Los problemas e injusticias entre los que vivimos son enormes. También lo son las alegrías y bellezas que contemplamos y hacemos. Las personas ‘a pie de calle’ podemos reducir lo negativo y fortalecer y asegurar lo bello que nos rodea. Solo con nuestros pequeños pasos. Es normalmente lo único que podemos hacer, pero eso cambiará el mundo. No mañana; pero sí más pronto que tarde. Si lo creemos. Este mensaje creo que lo vamos valorando más cada día. Ojalá. Y que los líderes políticos, religiosos, económicos, de los medios, etc… cumplan con su misión social.
Hoy aporto dos testimonios con autoridad para que los disfrutemos y nos ayuden a creer en la eficacia de los pequeños pasos.
“No pido milagros y visiones, Señor, pido la fuerza para la vida diaria. Enséñame el arte de los pequeños pasos. […]
Ayúdame a distribuir correctamente el tiempo; dame la capacidad de distinguir lo esencial de lo secundario.
Te pido fuerza, autocontrol y equilibrio para no dejarme llevar por la vida y organizar sabiamente el curso del día.
Ayúdame a hacer cada cosa en mi presente lo mejor posible y a reconocer que esta hora es la más importante.
Guárdame de la ingenua creencia de que en la vida todo debe salir bien. Otórgame la lucidez de reconocer que las dificultades, las derrotas y los fracasos son oportunidades en la vida para crecer y madurar.
Envíame en el momento justo a alguien que tenga el valor de decirme la verdad con amor.
Haz de mí un ser humano que se sienta unido a quienes sufren. Permíteme entregarles, en el momento preciso un instante de bondad con o sin palabras.
No me des lo que yo pido sino lo que necesito, en tus manos me entrego. Enséñame el arte de los pequeños pasos. Amén”.[1]
Que realmente son pequeños pasos a nuestro alcance y que son nuestro aporte al mejoramiento del mundo, nos lo dice con ingenua, simpática y profunda sencillez el conocido sacerdote y consejero del Pontificio Consejo de la Cultura por designación del papa Francisco, Pablo d’Ors. Disfrútalo y déjate acariciar por este texto. Que nos ayude a convencernos de la importancia no solo de los pequeños pasos, sino también cuando éstos son tan pequeños, que ni los valoramos.
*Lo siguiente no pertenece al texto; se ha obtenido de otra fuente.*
import Summits.QuantumFields.BalabanUV.Beta.FP.GaugeMultiplierBiLaplace
import Summits.QuantumFields.BalabanUV.Beta.FP.BiLaplaceResponseIsMultiplier

/-!
# `BalabanUV.Beta.FP.GaugeMultiplierTwoLevelResponse` — road «FP» for binder row D1, DESIGN ROW **GHOST-STEP**, the (g1) COROLLARY asked for by the
# OWNER d1-p3 gen 13 (`N2B-DESIGN.md` v1.4 §8, journal MEMO l.32437: «Successor∕any leaf (S-sized, first refusal d1-formalise leaves) … the typed corollary»):
# THE GAUGE-MULTIPLIER TWO-LEVEL DEFECT IN RESPONSE FORM, IN an2's OBJECTS ONLY —
# `GamM_{N′}(z; l, x′) − GamM_M(z; l, x′) = Σ'_y blockSum_M(SbCol_{N′} z)(y) · (dz Wb_M(y, ·))(l, x′)` for `N′ = M·L` (every `d`); UNCONDITIONAL

HONEST DEPENDENCY (page 1, mandatory): continuum YM on T⁴ ⇐ BetaPertH ∧ nine spine estimates (0/9 proved); BetaPertH ⇐ (D1) ∧ (D4) ∧ CAP+tail;
G-an2-4 gates asym, D1 and NE2/3/4.  HONEST FRAMING (cell contract, verbatim): «discharging `BetaPertH` makes Bałaban's UV stability UNCONDITIONAL —
a real constructive-QFT result; it is NOT the continuum limit and NOT the Clay problem.»  THIS MODULE is [folklore]-grade bookkeeping (one lattice
gradient pushed through an absolutely convergent block series) over the owner's `GaugeMultiplierBiLaplace` (p275731 ✓: `Mcol_eq_neg_dz_SbCol`,
`GamM = −dz SbCol`) and `BiLaplaceResponseIsMultiplier` (p282108: `SbCol_sub_eq_neg_tsum_Wb`, the scalar two-level law with `Hb = −Wbᵀ`), an2-g6's
`BiLaplaceBlockKKT` ∕ `BiLaplaceBlockGreen` (`Sb`, `Wb`, `SbCol`, `WbAdj`, `WbAdj_bdd`, `SbCol_bdd_summable`) and an5's `KKTFluctuationEnergy.summable_blocks` ∕
`ResolventCompositionStepB.dz_tsum` BY NAME; no `def`, no `def … : Prop`, nothing cited, 0 sorry.  0∕4 row-D1 binders; discharges NO (CONV-C) row ((g3) is
gan24-p3's); NOT SDF, NOT D1, NOT BetaPertH, NOT continuum, NOT Clay.  «not in print; our bookkeeping».

ABSOLUTE RULE (cell charter, verbatim): «No internally-minted statement may enter as a cited fact. Every hypothesis is either kernel-proved in this
package or a verbatim quotation of a PUBLISHED theorem with page reference. The manuscript(s) under audit are NOT citable for their own disputed
steps — they are the thing under adjudication; programme-internal (2001/route/tribunal) claims are never citable.»

WHY (memo `N2B-DESIGN.md` v1.3 §6–§7, v1.4 §8).  The surviving defect words of road FP's (STEP) door are, by the owner's `pair_twoLevelDefect` (p277645 ✓),
contact terms × the typed slice's Faddeev–Popov Green kernel (`θ_y` = sums of an2's `SbCol`) × the dressed partner's gauge quantity; their force legs are the
gauge multipliers `GamM_N(z; l, x′) = Mcol_N l x′ z`.  With `GamM = −dz SbCol` (p275731) and the scalar two-level law in an2's objects (p282108,
`Sb_{N′}(x, x′) − Sb_M(x, x′) = −Σ_y blockSum_M(Sb_{N′}(·, x′))(y)·Wb_M(y, x)`), the TWO-LEVEL DEFECT OF THE GAUGE MULTIPLIER is the `M`-level multiplier
kernel's force-leg gradient, superposed over the `M`-block sums of the fine Green column — the shape GHOST-STEP (g2)∕(g4) consume, and the reason (g3)
«(CONV-C)-Sb» needs the PAIR (`Sb`, `Wb`) and nothing else (memo v1.4 §8).

CONTENT (generic `d`; `N′ = M·L` displayed as `hN`; every identity UNCONDITIONAL):
* §1 letters: `Wb_bdd` (an2's multiplier kernel is uniformly bounded — `WbAdj_bdd` read at `x = N•y`; the owner's draft name and shape), `summable_blockSum_SbCol`
  (the `M`-block sums of a fine Green column are summable — `summable_blocks`), `summable_blockSum_SbCol_mul` ∕ `summable_blockSum_SbCol_mul_Wb` (summable × bounded).
* §2 **`dz_SbCol_sub_eq_neg_tsum`**: `dz (SbCol_{N′} z − SbCol_M z) = −Σ'_y blockSum_M(SbCol_{N′} z)(y) · dz (Wb_M y ·)` (p282108 under `dz_tsum`);
  **`Mcol_sub_eq_tsum_blockSum_dz_Wb`**: `Mcol_{N′} l x′ z − Mcol_M l x′ z = Σ'_y blockSum_M(SbCol_{N′} z)(y) · (dz (Wb_M y ·)) l x′`;
  **`GamM_sub_eq_tsum`** (THE OWNER's HEADLINE SHAPE, `drafts/GaugeMultiplierTwoLevelResponse.owner-draft.rc0.lean`, token for token):
  `GamM_{N′} z l x′ − GamM_M z l x′ = Σ'_y blockSum_M(SbCol_{N′} z)(y) · dz (fun x ↦ Wb_M y x) l x′`; `GamM_sub_eq_tsum_blockSum_Wb` (the same with `dz` expanded:
  `… · (Wb_M y (x′ + e_l) − Wb_M y x′)`); `forceLeg_sub_eq_dz_tsum` (the two-level defect of the force leg IS a gradient: `dz` of `u ↦ Σ'_y blockSum_M(SbCol_{N′} z)(y)·Wb_M y u`).
Provenance: D1 formalisation swarm LEAF PROVER 06, unit b2b-balaban-beta-d1-formalise-leaf-06 gen 14 (prover-b2b-balaban-beta-d1-formalise-leaf-06-g14-0),
2026-08-21 (journal MINE l.32476, INTENT 1 l.32521; names `Wb_bdd` ∕ `summable_blockSum_SbCol_mul_Wb` ∕ `GamM_sub_eq_tsum` aligned with the owner's shared draft
`HOME/b2b-balaban-beta-d1-p3/drafts/GaugeMultiplierTwoLevelResponse.owner-draft.rc0.lean`, conclusions token-identical); no existing file touched.
-/

noncomputable section

namespace Summit.QuantumFields.BalabanUV.Beta.FP.GaugeMultiplierTwoLevelResponse

open Literature.MathematicalPhysics.QuantumFieldTheory
open Literature.MathematicalPhysics.QuantumFieldTheory.Balaban1983to89
open Literature.MathematicalPhysics.QuantumFieldTheory.Balaban1983to89.Beta
open AffineAveraging (Form0 Form1 unitVec dz blockSum)
open KKTFluctuationKernel (GamM)
open KKTFluctuationEnergy (Mcol summable_mul_of_bdd' summable_blocks)
open ResolventComposition (quo_zsmul')
open ResolventCompositionStepB (dz_tsum)
open BiLaplaceBlockKKT (Wb)
open BiLaplaceBlockGreen (SbCol WbAdj WbAdj_bdd SbCol_bdd_summable)
open GaugeMultiplierBiLaplace (Mcol_eq_neg_dz_SbCol)
open BiLaplaceResponseIsMultiplier (SbCol_sub_eq_neg_tsum_Wb)

variable {d : ℕ}

/-! ## §1 Letters: the multiplier kernel is bounded, the block sums of a Green column are summable -/

section Letters

variable {N : ℕ} [NeZero N]

/-- [folklore] an2's multiplier kernel `Wb_N(y, x)` is uniformly bounded in both arguments (`WbAdj_bdd` read at the block-base point `N•y`,
`quo N (N•y) = y`). -/
theorem Wb_bdd : ∃ C : ℝ, 0 ≤ C ∧ ∀ (y x : AffineAveraging.Site (d + 1)), |Wb (N := N) y x| ≤ C := by
  obtain ⟨C, hC, h⟩ := WbAdj_bdd (N := N) (d := d)
  refine ⟨C, hC, fun y x => ?_⟩
  have e : Wb (N := N) y x = WbAdj (N := N) x ((N : ℤ) • y) := by
    rw [WbAdj, quo_zsmul']
  rw [e]
  exact h x _

/-- [folklore] The `M`-block sums of a (summable) fine Green column form a summable coarse family (`summable_blocks`). -/
theorem summable_blockSum_SbCol (M : ℕ) [NeZero M] (z : AffineAveraging.Site (d + 1)) : Summable (blockSum M (SbCol (N := N) z)) := by
  obtain ⟨C, _, _, hSs⟩ := SbCol_bdd_summable (N := N) (d := d)
  exact summable_blocks (N := M) (hSs z)

variable {M : ℕ} [NeZero M]

/-- [folklore] Summable block sums × an arbitrary bounded coarse weight: summable. -/
theorem summable_blockSum_SbCol_mul {g : Form0 (d + 1) ℝ} {B : ℝ} (hg : ∀ y, |g y| ≤ B) (z : AffineAveraging.Site (d + 1)) :
    Summable (fun y => blockSum M (SbCol (N := N) z) y * g y) :=
  summable_mul_of_bdd' (summable_blockSum_SbCol (N := N) M z) hg

/-- [folklore] In particular against the level-`M` multiplier kernel read at any fine point `x`:
`y ↦ blockSum_M(SbCol_N z)(y) · Wb_M(y, x)` is summable. -/
theorem summable_blockSum_SbCol_mul_Wb (z x : AffineAveraging.Site (d + 1)) :
    Summable (fun y => blockSum M (SbCol (N := N) z) y * Wb (N := M) y x) := by
  obtain ⟨C, _, hW⟩ := Wb_bdd (N := M) (d := d)
  exact summable_blockSum_SbCol_mul (N := N) (fun y => hW y x) z

end Letters

/-! ## §2 The two-level defect of the gauge multiplier in response form -/

section TwoLevel

variable {N' M L : ℕ} [NeZero N'] [NeZero M] [NeZero L]

/-- [our proof] **THE GRADIENT OF THE SCALAR TWO-LEVEL LAW** (`N′ = M·L`): as 1-forms in the force bond,
`dz (SbCol_{N′} z − SbCol_M z) = −(fun l x′ ↦ Σ'_y blockSum_M(SbCol_{N′} z)(y) · (dz (Wb_M y ·)) l x′)` — p282108's `SbCol_sub_eq_neg_tsum_Wb` with the lattice
gradient pushed through the absolutely convergent `y`-series (`dz_tsum`; summability §1). -/
theorem dz_SbCol_sub_eq_neg_tsum (hN : N' = M * L) (z : AffineAveraging.Site (d + 1)) :
    dz (SbCol (N := N') z - SbCol (N := M) z)
      = fun l x' => -∑' y, blockSum M (SbCol (N := N') z) y * dz (fun u => Wb (N := M) y u) l x' := by
  have hfun : SbCol (N := N') z - SbCol (N := M) z = fun x => ∑' y, -(blockSum M (SbCol (N := N') z) y * Wb (N := M) y x) := by
    funext x
    rw [Pi.sub_apply, SbCol_sub_eq_neg_tsum_Wb hN z x, tsum_neg]
  have hs : ∀ x, Summable fun y => -(blockSum M (SbCol (N := N') z) y * Wb (N := M) y x) :=
    fun x => (summable_blockSum_SbCol_mul_Wb (N := N') (M := M) z x).neg
  rw [hfun, dz_tsum hs]
  funext l x'
  rw [← tsum_neg]
  refine tsum_congr fun y => ?_
  simp only [dz]
  ring

/-- [our proof] **THE GAUGE-MULTIPLIER TWO-LEVEL DEFECT IN RESPONSE FORM** (`N′ = M·L`, every `d`, every source bond `(l, x′)`, every fine site `z`):
`Mcol_{N′} l x′ z − Mcol_M l x′ z = Σ'_y blockSum_M(SbCol_{N′} z)(y) · (dz (Wb_M y ·)) l x′` — the owner's `Mcol_eq_neg_dz_SbCol` (`GamM = −dz SbCol`, p275731)
at both levels + `dz_SbCol_sub_eq_neg_tsum`.  IN an2's OBJECTS ONLY: the fine Green column's `M`-block sums superposed against the force-leg gradient of the
level-`M` multiplier kernel. -/
theorem Mcol_sub_eq_tsum_blockSum_dz_Wb (hN : N' = M * L) (l : Fin (d + 1)) (x' z : AffineAveraging.Site (d + 1)) :
    Mcol (N := N') l x' z - Mcol (N := M) l x' z
      = ∑' y, blockSum M (SbCol (N := N') z) y * dz (fun u => Wb (N := M) y u) l x' := by
  have h := congrFun (congrFun (dz_SbCol_sub_eq_neg_tsum (N' := N') (M := M) (L := L) hN z) l) x'
  have hsplit : dz (SbCol (N := N') z - SbCol (N := M) z) l x' = dz (SbCol (N := N') z) l x' - dz (SbCol (N := M) z) l x' := by
    simp only [dz, Pi.sub_apply]
    ring
  rw [Mcol_eq_neg_dz_SbCol (N := N'), Mcol_eq_neg_dz_SbCol (N := M)]
  rw [hsplit] at h
  linarith

/-- [our proof] **THE TWO-LEVEL LAW OF THE TYPED GAUGE MULTIPLIER IN an2's OBJECTS ONLY — THE OWNER's HEADLINE SHAPE** (`N′ = M·L`;
`Mcol_N l x′ z = GamM_N(z; l, x′)` definitionally): `GamM_{N′}(z; l, x′) − GamM_M(z; l, x′) = Σ'_y blockSum_M(SbCol_{N′} z)(y) · (dz Wb_M(y, ·))(l, x′)`. -/
theorem GamM_sub_eq_tsum (hN : N' = M * L) (z : AffineAveraging.Site (d + 1)) (l : Fin (d + 1)) (x' : AffineAveraging.Site (d + 1)) :
    GamM (N := N') z l x' - GamM (N := M) z l x'
      = ∑' y, blockSum M (SbCol (N := N') z) y * dz (fun x => Wb (N := M) y x) l x' :=
  Mcol_sub_eq_tsum_blockSum_dz_Wb (N' := N') (M := M) (L := L) hN l x' z

/-- [our proof] **THE SAME IN an2's KERNEL LETTERS** (`Mcol_N l x′ z = GamM_N(z; l, x′)`, `dz` expanded):
`GamM_{N′}(z; l, x′) − GamM_M(z; l, x′) = Σ'_y blockSum_M(SbCol_{N′} z)(y) · (Wb_M(y, x′ + e_l) − Wb_M(y, x′))`. -/
theorem GamM_sub_eq_tsum_blockSum_Wb (hN : N' = M * L) (z : AffineAveraging.Site (d + 1)) (l : Fin (d + 1)) (x' : AffineAveraging.Site (d + 1)) :
    GamM (N := N') z l x' - GamM (N := M) z l x'
      = ∑' y, blockSum M (SbCol (N := N') z) y * (Wb (N := M) y (x' + unitVec l) - Wb (N := M) y x') := by
  have h := Mcol_sub_eq_tsum_blockSum_dz_Wb (N' := N') (M := M) (L := L) hN l x' z
  simp only [Mcol, dz] at h
  exact h

/-- [our proof] **THE TWO-LEVEL DEFECT OF THE FORCE LEG IS PURE GAUGE, WITH AN EXPLICIT POTENTIAL**: as a 1-form in the force bond,
`(l, x′) ↦ Mcol_{N′} l x′ z − Mcol_M l x′ z` is `dz` of the fine 0-form `u ↦ Σ'_y blockSum_M(SbCol_{N′} z)(y) · Wb_M(y, u)` (the series and the gradient
commute by `dz_tsum`; cf. the owner's one-level `forceLeg_eq_dz`). -/
theorem forceLeg_sub_eq_dz_tsum (hN : N' = M * L) (z : AffineAveraging.Site (d + 1)) :
    (fun l x' => Mcol (N := N') l x' z - Mcol (N := M) l x' z)
      = dz (fun u => ∑' y, blockSum M (SbCol (N := N') z) y * Wb (N := M) y u) := by
  rw [dz_tsum (fun u => summable_blockSum_SbCol_mul_Wb (N := N') (M := M) z u)]
  funext l x'
  rw [Mcol_sub_eq_tsum_blockSum_dz_Wb (N' := N') (M := M) (L := L) hN l x' z]
  refine tsum_congr fun y => ?_
  simp only [dz]
  ring

end TwoLevel

end Summit.QuantumFields.BalabanUV.Beta.FP.GaugeMultiplierTwoLevelResponse

end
“La felicidad está en comer y pensar que se está comiendo; en beber y dar gracias por la bebida; en caminar y asombrarse del movimiento; en vestirse y admirarse del vestido; en tender la ropa y tenderla bien; en secar los platos y hacerlo como si en ese momento no hubiera otra cosa más importante, pues ciertamente no la hay.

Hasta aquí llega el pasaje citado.